The Purchase Price eBook

Emerson Hough
This eBook from the Gutenberg Project consists of approximately 345 pages of information about The Purchase Price.

The Purchase Price eBook

Emerson Hough
This eBook from the Gutenberg Project consists of approximately 345 pages of information about The Purchase Price.

She looked at him, her large, dark eyes slightly contracting, making neither protest nor assent.  He drew a long breath of satisfaction.

“Of course you’ll stay,” he said; “it’s the right thing to do, and we both know it.  You don’t want to kill a man, no matter how much he desires or deserves it.  Doctors and women—­they sometimes are fatal, but they don’t consciously mean to be, now do they?  We don’t ask many questions out here in these hills, and I will never bother you, I feel entirely free to ask you to remain at least for a few days—­or maybe weeks.”

[Illustration:  Doctors and women—­they sometimes are fatal.]

Her eyes still were on his face.  It was a face fit for trust.  “Very well,” said she at length, quietly.  “If you think it is necessary.”

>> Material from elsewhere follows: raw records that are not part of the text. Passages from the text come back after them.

/-! ## §1 (T3w) from the CUT plain line -/

/-- **THE E-b3 LEFT SIDE FROM THE WEIGHTED PLAIN FOUR-LEG LINE, OSC-FREE** (twin of `wtTupleLine_le_of_wplainLine_klEng_flow_all` on §1 at `(J, j) = (n, n)`):
`∃ CW > 0` such that, under the osc-free binders, for every `N₁ ≥ 0` bounding the `klScaleWt_n`-weighted plain four-leg pinned sums of `𝒱_n[K_n]` at leg `0` and every
anisotropic 4-tuple `Ω`: the E-b3 left side is `≤ CW⁴·N₁`. [cite: BenfattoGiulianiMastropietro2006, §2.7 (2.70)-(2.71a), §2.8 (2.82)-(2.84)] -/
theorem wtTupleLine_le_of_wplainLine_klEng_flow_deep_cut :
    ∃ CW : ℝ, 0 < CW ∧
      ∀ (G : GeoConsts) (P : SplitConsts) (R : RenConsts) (Q : EngConsts) (cc : ℝ), R.WF2 → 0 < cc → cc ≤ klEngC₃6 P R →
      ∀ μ ∈ klWindowC, ∀ U : ℝ, 0 < U → U ≤ min (klEngU₀3 P R cc) (1 / (R.Gfr 3 + 1)) →
      ∀ β : ℝ, klBetaMin ≤ β → β ≤ Real.exp (cc / U ^ 2) →
      ∀ (L M : ℕ) [NeZero L] [NeZero M], klEngL₃ β U ≤ L → klEngM₃ β U L ≤ M →
      ∀ n : ℕ, 1 ≤ n → n ≤ nScales β + 1 →
        HistP klPredsV17F2 L M G P Q R β U μ 0 n → FrameOK R U (nScales β) μ (klFlowFrameU L M β U μ n) →
        ∀ N₁ : ℝ, 0 ≤ N₁ →
          (∀ (τ' : Fin 4 → SectorLeg 1) (y : SpaceTimeIdx L M),
            imagTimeWeight β M ^ 3 * ∑ x' ∈ univ.filter (fun x' : Fin 4 → SpaceTimeIdx L M => x' 0 = y),
              klScaleWt L M β n ((univ.image x').image (fun x : SpaceTimeIdx L M => (((((2 * (x.1 : ℕ) : ℕ)) : ZMod (2 * (2 * M)))), x.2))) *
                ‖sectorisedKernel L M β (trivialMultiplier L M)
                  (ExteriorAlgebra.map (LinearMap.mulLeft ℂ (fun K : HubbardFieldIdx L M => ((gnScaleCutoff 4 klE0 1 |matsubaraFreq β M K.1.1.1| : ℝ) : ℂ)))
                    (klEffectiveAction L M β U μ (klFlowFrameU L M β U μ n) klE0 n)) 4 τ' x'‖ ≤ N₁) →
          ∀ Ω : Fin 4 → SectorLeg (sectorCount n),
            imagTimeWeight β M ^ 3 *
                ∑ x : Fin 3 → SpaceTimeIdx L M,
                  klScaleWt L M β n ((univ.image (fun j : Fin 4 => (Matrix.vecCons (0 : SpaceTimeIdx L M) x j, Ω j))).image
                      (latticeLegPos (2 * (2 * M)))) *
                    ‖klAnisoLegKernel L M β U μ (klFlowFrameU L M β U μ n) klE0 n 4 Ω (Matrix.vecCons (0 : SpaceTimeIdx L M) x)‖ ≤
              CW ^ 4 * N₁ := by
  obtain ⟨CT, hCT, hT⟩ := charSumWt_klAniso_single_flow_deep
  refine ⟨CT / 2, by positivity, ?_⟩
  intro G P R Q cc hR2 hcc hcc6 μ hμ U hU hUle β hβmin hβc L M _ _ hL3 hM3 n hn1 hnN hhist hfr N₁ hN₁0 hplain Ω
  have hβ0 : 0 < β := KLRegimeSplit.pos_of_klBetaMin_le hβmin
  have hM0 : (0 : ℝ) < M := Nat.cast_pos.2 (Nat.pos_of_ne_zero (NeZero.ne M))
  have hL0 : (0 : ℝ) < L := Nat.cast_pos.2 (Nat.pos_of_ne_zero (NeZero.ne L))
  set K : TrigPolyC4v := klFlowFrameU L M β U μ n with hK
  set 𝒱 : HubbardGrassmann L M := klEffectiveAction L M β U μ K klE0 n with h𝒱
  set 𝒱c : HubbardGrassmann L M := ExteriorAlgebra.map (LinearMap.mulLeft ℂ (fun K : HubbardFieldIdx L M =>
    ((gnScaleCutoff 4 klE0 1 |matsubaraFreq β M K.1.1.1| : ℝ) : ℂ))) 𝒱 with h𝒱c
  set gpos : SpaceTimeIdx L M → ZMod (2 * (2 * M)) × TorusSite 2 L :=
    fun x => (((((2 * (x.1 : ℕ) : ℕ)) : ZMod (2 * (2 * M)))), x.2) with hgpos
  have hT₁ := fun ω => hT G P R Q cc hR2 hcc hcc6 μ hμ U hU hUle β hβmin hβc L M hL3 hM3 n hn1 hnN hhist hfr n n hn1 le_rfl (Nat.le_succ n) le_rfl ω
  have hc0 : 0 ≤ CT * M * (L : ℝ) ^ 2 / (β * (L : ℝ) ^ 2) := by positivity
  obtain ⟨hrowS, hcolS⟩ := transferSumsWt_klAniso_single_le hβ0 μ K n n hT₁
  have hwt : IsTreeWeight (klScaleWt L M β n) := isTreeWeight_klScaleWt L M hβ0.le n
  have hline := wprescribedSum_klAniso_le_of_plain_treeWt hwt gpos hβ0 μ K n 𝒱c hc0 hc0 hN₁0
    (fun ω'' σ' c x' => hcolS ω'' σ' c x') (fun ω'' σ' c x'' => hrowS ω'' σ' c x'') 3 Ω 0 hplain 0
  have hsum : ∑ x : Fin 3 → SpaceTimeIdx L M,
      klScaleWt L M β n ((univ.image (fun j : Fin 4 => (Matrix.vecCons (0 : SpaceTimeIdx L M) x j, Ω j))).image (latticeLegPos (2 * (2 * M)))) *
        ‖klAnisoLegKernel L M β U μ K klE0 n 4 Ω (Matrix.vecCons (0 : SpaceTimeIdx L M) x)‖ =
      ∑ x'' ∈ univ.filter (fun x'' : Fin 4 → SpaceTimeIdx L M => x'' 0 = 0),
        klScaleWt L M β n ((univ.image x'').image gpos) * ‖sectorisedKernel L M β (klAnisoFamily L M β μ K klE0 n) 𝒱c 4 Ω x''‖ := by
    rw [sum_filter_apply_eq]
    refine sum_congr rfl fun x _ => ?_
    rw [Fin.insertNth_zero', h𝒱c, klbv_sectorisedKernel_map_mulLeft_of_absorb β _ _ (klbv_klAnisoFamily_mul_uvCut β μ K n)]
    have hw : (univ.image (fun j : Fin 4 => (Matrix.vecCons (0 : SpaceTimeIdx L M) x j, Ω j))).image (latticeLegPos (2 * (2 * M))) =
        (univ.image (Fin.cons (0 : SpaceTimeIdx L M) x : Fin 4 → SpaceTimeIdx L M)).image gpos := by
      rw [image_latticeLegPos_eq_image_pos]
      rfl
    rw [hw]
    rfl
  rw [hsum]
  refine hline.trans (le_of_eq ?_)
  have hq : CT * M * (L : ℝ) ^ 2 / (β * (L : ℝ) ^ 2) * imagTimeWeight β M = CT / 2 := by
    unfold imagTimeWeight
    field_simp
  calc (CT * M * (L : ℝ) ^ 2 / (β * (L : ℝ) ^ 2)) ^ 3 * (CT * M * (L : ℝ) ^ 2 / (β * (L : ℝ) ^ 2)) * imagTimeWeight β M ^ (3 + 1) * N₁
      = (CT * M * (L : ℝ) ^ 2 / (β * (L : ℝ) ^ 2) * imagTimeWeight β M) ^ 4 * N₁ := by ring
    _ = (CT / 2) ^ 4 * N₁ := by rw [hq]

/-- **`WtTupleLineAt` AT THE FLOW FRAME FROM THE WEIGHTED PLAIN LINE, OSC-FREE** (twin of `wtTupleLineAt_of_wplainLine_klEng_flow_all`): with `CW` of
`wtTupleLine_le_of_wplainLine_klEng_flow_deep`, if the weighted plain pinned sums are `≤ N₁` and `CW⁴·N₁ ≤ klE0·(a·(P.Klam·|U|) + b·(P.Klam·U)²)`, then
`WtTupleLineAt L M a b P β U μ (klFlowFrameU L M β U μ n) n`. [cite: BenfattoGiulianiMastropietro2006, §2.8 (2.76)-(2.77)] -/
theorem wtTupleLineAt_of_wplainLine_klEng_flow_deep_cut :
    ∃ CW : ℝ, 0 < CW ∧
      ∀ (G : GeoConsts) (P : SplitConsts) (R : RenConsts) (Q : EngConsts) (cc : ℝ), R.WF2 → 0 < cc → cc ≤ klEngC₃6 P R →
      ∀ μ ∈ klWindowC, ∀ U : ℝ, 0 < U → U ≤ min (klEngU₀3 P R cc) (1 / (R.Gfr 3 + 1)) →
      ∀ β : ℝ, klBetaMin ≤ β → β ≤ Real.exp (cc / U ^ 2) →
      ∀ (L M : ℕ) [NeZero L] [NeZero M], klEngL₃ β U ≤ L → klEngM₃ β U L ≤ M →
      ∀ n : ℕ, 1 ≤ n → n ≤ nScales β + 1 →
        HistP klPredsV17F2 L M G P Q R β U μ 0 n → FrameOK R U (nScales β) μ (klFlowFrameU L M β U μ n) →
        ∀ N₁ : ℝ, 0 ≤ N₁ →
          (∀ (τ' : Fin 4 → SectorLeg 1) (y : SpaceTimeIdx L M),
            imagTimeWeight β M ^ 3 * ∑ x' ∈ univ.filter (fun x' : Fin 4 → SpaceTimeIdx L M => x' 0 = y),
              klScaleWt L M β n ((univ.image x').image (fun x : SpaceTimeIdx L M => (((((2 * (x.1 : ℕ) : ℕ)) : ZMod (2 * (2 * M)))), x.2))) *
                ‖sectorisedKernel L M β (trivialMultiplier L M)
                  (ExteriorAlgebra.map (LinearMap.mulLeft ℂ (fun K : HubbardFieldIdx L M => ((gnScaleCutoff 4 klE0 1 |matsubaraFreq β M K.1.1.1| : ℝ) : ℂ)))
                    (klEffectiveAction L M β U μ (klFlowFrameU L M β U μ n) klE0 n)) 4 τ' x'‖ ≤ N₁) →
          ∀ a b : ℝ, CW ^ 4 * N₁ ≤ klE0 * (a * (P.Klam * |U|) + b * (P.Klam * U) ^ 2) →
            WtTupleLineAt L M a b P β U μ (klFlowFrameU L M β U μ n) n := by
  obtain ⟨CW, hCW, h⟩ := wtTupleLine_le_of_wplainLine_klEng_flow_deep_cut
  refine ⟨CW, hCW, ?_⟩
  intro G P R Q cc hR2 hcc hcc6 μ hμ U hU hUle β hβmin hβc L M _ _ hL3 hM3 n hn1 hnN hhist hfr N₁ hN₁0 hplain a b hab Ω
  exact (h G P R Q cc hR2 hcc hcc6 μ hμ U hU hUle β hβmin hβc L M hL3 hM3 n hn1 hnN hhist hfr N₁ hN₁0 hplain Ω).trans hab

/-! ## §2 The `hE4` witness from the CUT plain-line family -/

/-- **THE (E4) FIRST-MOMENTS WITNESS OF ROW (b) FROM THE WEIGHTED PLAIN FOUR-LEG LINE — BY TYPE.**  If for an ABSOLUTE `a ≥ 0`, a table `bfun ≥ 0` and the
producer's own door `u₀ > 0`, the `klScaleWt_n`-weighted PLAIN four-leg pinned sums of `𝒱_n[K_n]` at leg `0` are `≤ klE0·(a·|U| + bfun·(P.Klam·U)²)` under EXACTLY
the binders of `E4FlowAt` (well-formed `G P R Q`, `0 < cc ≤ klEngC₃6 P R`, `μ ∈ klWindowC`, `0 < U ≤ u₀ G P R Q cc`, the `β`-window, `klEngL₃/M₃`, `1 ≤ n ≤ n_β+1`,
`IsKLRegime`, `HistP … 0 n`, `FrameOK … (K_n)` — NO oscillation rows), then `∃ Eu, 0 ≤ Eu.1 ∧ (∀ G P R Q cc, 0 < Eu.2 G P R Q cc) ∧ E4FlowAt Eu.1 Eu.2` — the type
of `hE4` in `A24a1G14.stub_engine_step_norms_of_E1rows` (p727075): `e4FlowAt_of_wtTupleLine` ∘ `wtTupleLineAt_of_wplainLine_klEng_flow_deep`, threshold
`u₀ ⊓ klEngU₀3 ⊓ 1/(|Gfr₃|+1) ⊓ E/(2(|CW⁴·bfun|·Klam + 1))`, `E = 2·max (CW⁴·a) 1`; the Klam-free leading term serves by `1 ≤ P.Klam`.
[cite: BenfattoGiulianiMastropietro2006, §2.7 (2.70)-(2.71a), §2.8 (2.76)-(2.77), §3 (3.2)-(3.8)] -/
theorem e4FlowAt_of_wplainLine_flow_deep_cut {a : ℝ} (ha : 0 ≤ a) {bfun u₀ : GeoConsts → SplitConsts → RenConsts → EngConsts → ℝ → ℝ}
    (hb : ∀ G P R Q cc, 0 ≤ bfun G P R Q cc) (hu₀ : ∀ G P R Q cc, 0 < u₀ G P R Q cc)
    (hplain : ∀ (G : GeoConsts), G.WF → ∀ (P : SplitConsts) (R : RenConsts) (Q : EngConsts) (cc : ℝ), P.WF → R.WF2 → Q.WF → 0 < cc →
      cc ≤ klEngC₃6 P R → ∀ μ ∈ klWindowC, ∀ U : ℝ, 0 < U → U ≤ u₀ G P R Q cc →
      ∀ β : ℝ, klBetaMin ≤ β → β ≤ Real.exp (cc / U ^ 2) →
      ∀ (L M : ℕ) [NeZero L] [NeZero M], klEngL₃ β U ≤ L → klEngM₃ β U L ≤ M →
      ∀ n : ℕ, 1 ≤ n → n ≤ nScales β + 1 → IsKLRegime U cc (-(n : ℤ)) →
        HistP klPredsV17F2 L M G P Q R β U μ 0 n → FrameOK R U (nScales β) μ (klFlowFrameU L M β U μ n) →
        ∀ (τ' : Fin 4 → SectorLeg 1) (y : SpaceTimeIdx L M),
          imagTimeWeight β M ^ 3 * ∑ x' ∈ univ.filter (fun x' : Fin 4 → SpaceTimeIdx L M => x' 0 = y),
            klScaleWt L M β n ((univ.image x').image (fun x : SpaceTimeIdx L M => (((((2 * (x.1 : ℕ) : ℕ)) : ZMod (2 * (2 * M)))), x.2))) *
              ‖sectorisedKernel L M β (trivialMultiplier L M)
                (ExteriorAlgebra.map (LinearMap.mulLeft ℂ (fun K : HubbardFieldIdx L M => ((gnScaleCutoff 4 klE0 1 |matsubaraFreq β M K.1.1.1| : ℝ) : ℂ)))
                    (klEffectiveAction L M β U μ (klFlowFrameU L M β U μ n) klE0 n)) 4 τ' x'‖ ≤
          klE0 * (a * |U| + bfun G P R Q cc * (P.Klam * U) ^ 2)) :
    ∃ Eu : ℝ × (GeoConsts → SplitConsts → RenConsts → EngConsts → ℝ → ℝ),
      0 ≤ Eu.1 ∧ (∀ G P R Q cc, 0 < Eu.2 G P R Q cc) ∧ E4FlowAt Eu.1 Eu.2 := by
  obtain ⟨CW, hCW, hT⟩ := wtTupleLineAt_of_wplainLine_klEng_flow_deep_cut
  have he : (0 : ℝ) < klE0 := by norm_num [klE0]
  set u₁ : GeoConsts → SplitConsts → RenConsts → EngConsts → ℝ → ℝ :=
    fun G P R Q cc => min (u₀ G P R Q cc) (min (klEngU₀3 P R cc) (1 / (|R.Gfr 3| + 1))) with hu₁
  have hu₁pos : ∀ G P R Q cc, 0 < u₁ G P R Q cc := fun G P R Q cc =>
    lt_min (hu₀ G P R Q cc) (lt_min (klEngU₀3_pos P R cc) (by positivity))
  have hline : ∀ (G : GeoConsts), G.WF → ∀ (P : SplitConsts) (R : RenConsts) (Q : EngConsts) (cc : ℝ), P.WF → R.WF2 → Q.WF → 0 < cc →
      cc ≤ klEngC₃6 P R → ∀ μ ∈ klWindowC, ∀ U : ℝ, 0 < U → U ≤ u₁ G P R Q cc →
      ∀ β : ℝ, klBetaMin ≤ β → β ≤ Real.exp (cc / U ^ 2) →
      ∀ (L M : ℕ) [NeZero L] [NeZero M], klEngL₃ β U ≤ L → klEngM₃ β U L ≤ M →
      ∀ n : ℕ, 1 ≤ n → n ≤ nScales β + 1 → IsKLRegime U cc (-(n : ℤ)) →
        HistP klPredsV17F2 L M G P Q R β U μ 0 n → FrameOK R U (nScales β) μ (klFlowFrameU L M β U μ n) →
          WtTupleLineAt L M (CW ^ 4 * a) (CW ^ 4 * bfun G P R Q cc) P β U μ (klFlowFrameU L M β U μ n) n := by
    intro G hG P R Q cc hP hR hQ hcc hcc6 μ hμ U hU hUu β hβ hβc L M _ _ hL hM n hn1 hn hreg hhist hfr
    have hU0 : U ≤ u₀ G P R Q cc := hUu.trans (min_le_left _ _)
    have h3 : 0 ≤ R.Gfr 3 := gfr_nonneg_of_wf2 hR 3
    have hUle : U ≤ min (klEngU₀3 P R cc) (1 / (R.Gfr 3 + 1)) := by
      have h := hUu.trans (min_le_right _ _)
      rwa [abs_of_nonneg h3] at h
    have hK : 1 ≤ P.Klam := hP.1
    have hN₁0 : 0 ≤ klE0 * (a * |U| + bfun G P R Q cc * (P.Klam * U) ^ 2) := by
      have := hb G P R Q cc
      positivity
    refine hT G P R Q cc hR hcc hcc6 μ hμ U hU hUle β hβ hβc L M hL hM n hn1 hn hhist hfr _ hN₁0
      (hplain G hG P R Q cc hP hR hQ hcc hcc6 μ hμ U hU hU0 β hβ hβc L M hL hM n hn1 hn hreg hhist hfr) _ _ ?_
    -- `CW⁴·klE0·(a|U| + b(Klam U)²) ≤ klE0·(CW⁴a·(Klam|U|) + CW⁴b·(Klam U)²)` since `|U| ≤ Klam·|U|` (`1 ≤ Klam`)
    have h1 : a * |U| ≤ a * (P.Klam * |U|) := mul_le_mul_of_nonneg_left (le_mul_of_one_le_left (abs_nonneg U) hK) ha
    have h2 : 0 ≤ klE0 * CW ^ 4 := mul_nonneg he.le (pow_nonneg hCW.le 4)
    nlinarith [mul_le_mul_of_nonneg_left h1 h2]
  exact ⟨(2 * max (CW ^ 4 * a) 1, fun G P R Q cc => min (u₁ G P R Q cc) ((2 * max (CW ^ 4 * a) 1) / (2 * (|CW ^ 4 * bfun G P R Q cc| * |P.Klam| + 1)))),
    by positivity, fun G P R Q cc => e4Threshold_pos (hu₁pos G P R Q cc) (by positivity), e4FlowAt_of_wtTupleLine hline⟩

It was thus that Josephine St. Auban became the head of Tallwoods household.  Not that week did she leave, nor the next, nor the one thereafter.  The winter advanced, it was about to wane, and still she remained.  Slowly, the master advanced toward recovery.  Meantime, under charge of the mistress, the household machine fell once more into proper ways.  The servants learned obedience.  The plans for the work of the spring somehow went on much as formerly.  Everywhere there became manifest the presence of a quiet, strong, restraining and self-restrained influence.

In time the doctor became lighter in his speech, less frequent in his visits.  “You’re not going to lose that musical leg, Dunwody,” said he.  “Old Ma Nature beats all us surgeons.  In time she’ll fill you in a nice new bone along there maybe, and if you’re careful you’ll have two feet for quite a while yet to come.  You’ve ruined old Eleazar’s fiddle, though, taking that E string!  Did I ever tell you all about that coon dog of mine I had, once?”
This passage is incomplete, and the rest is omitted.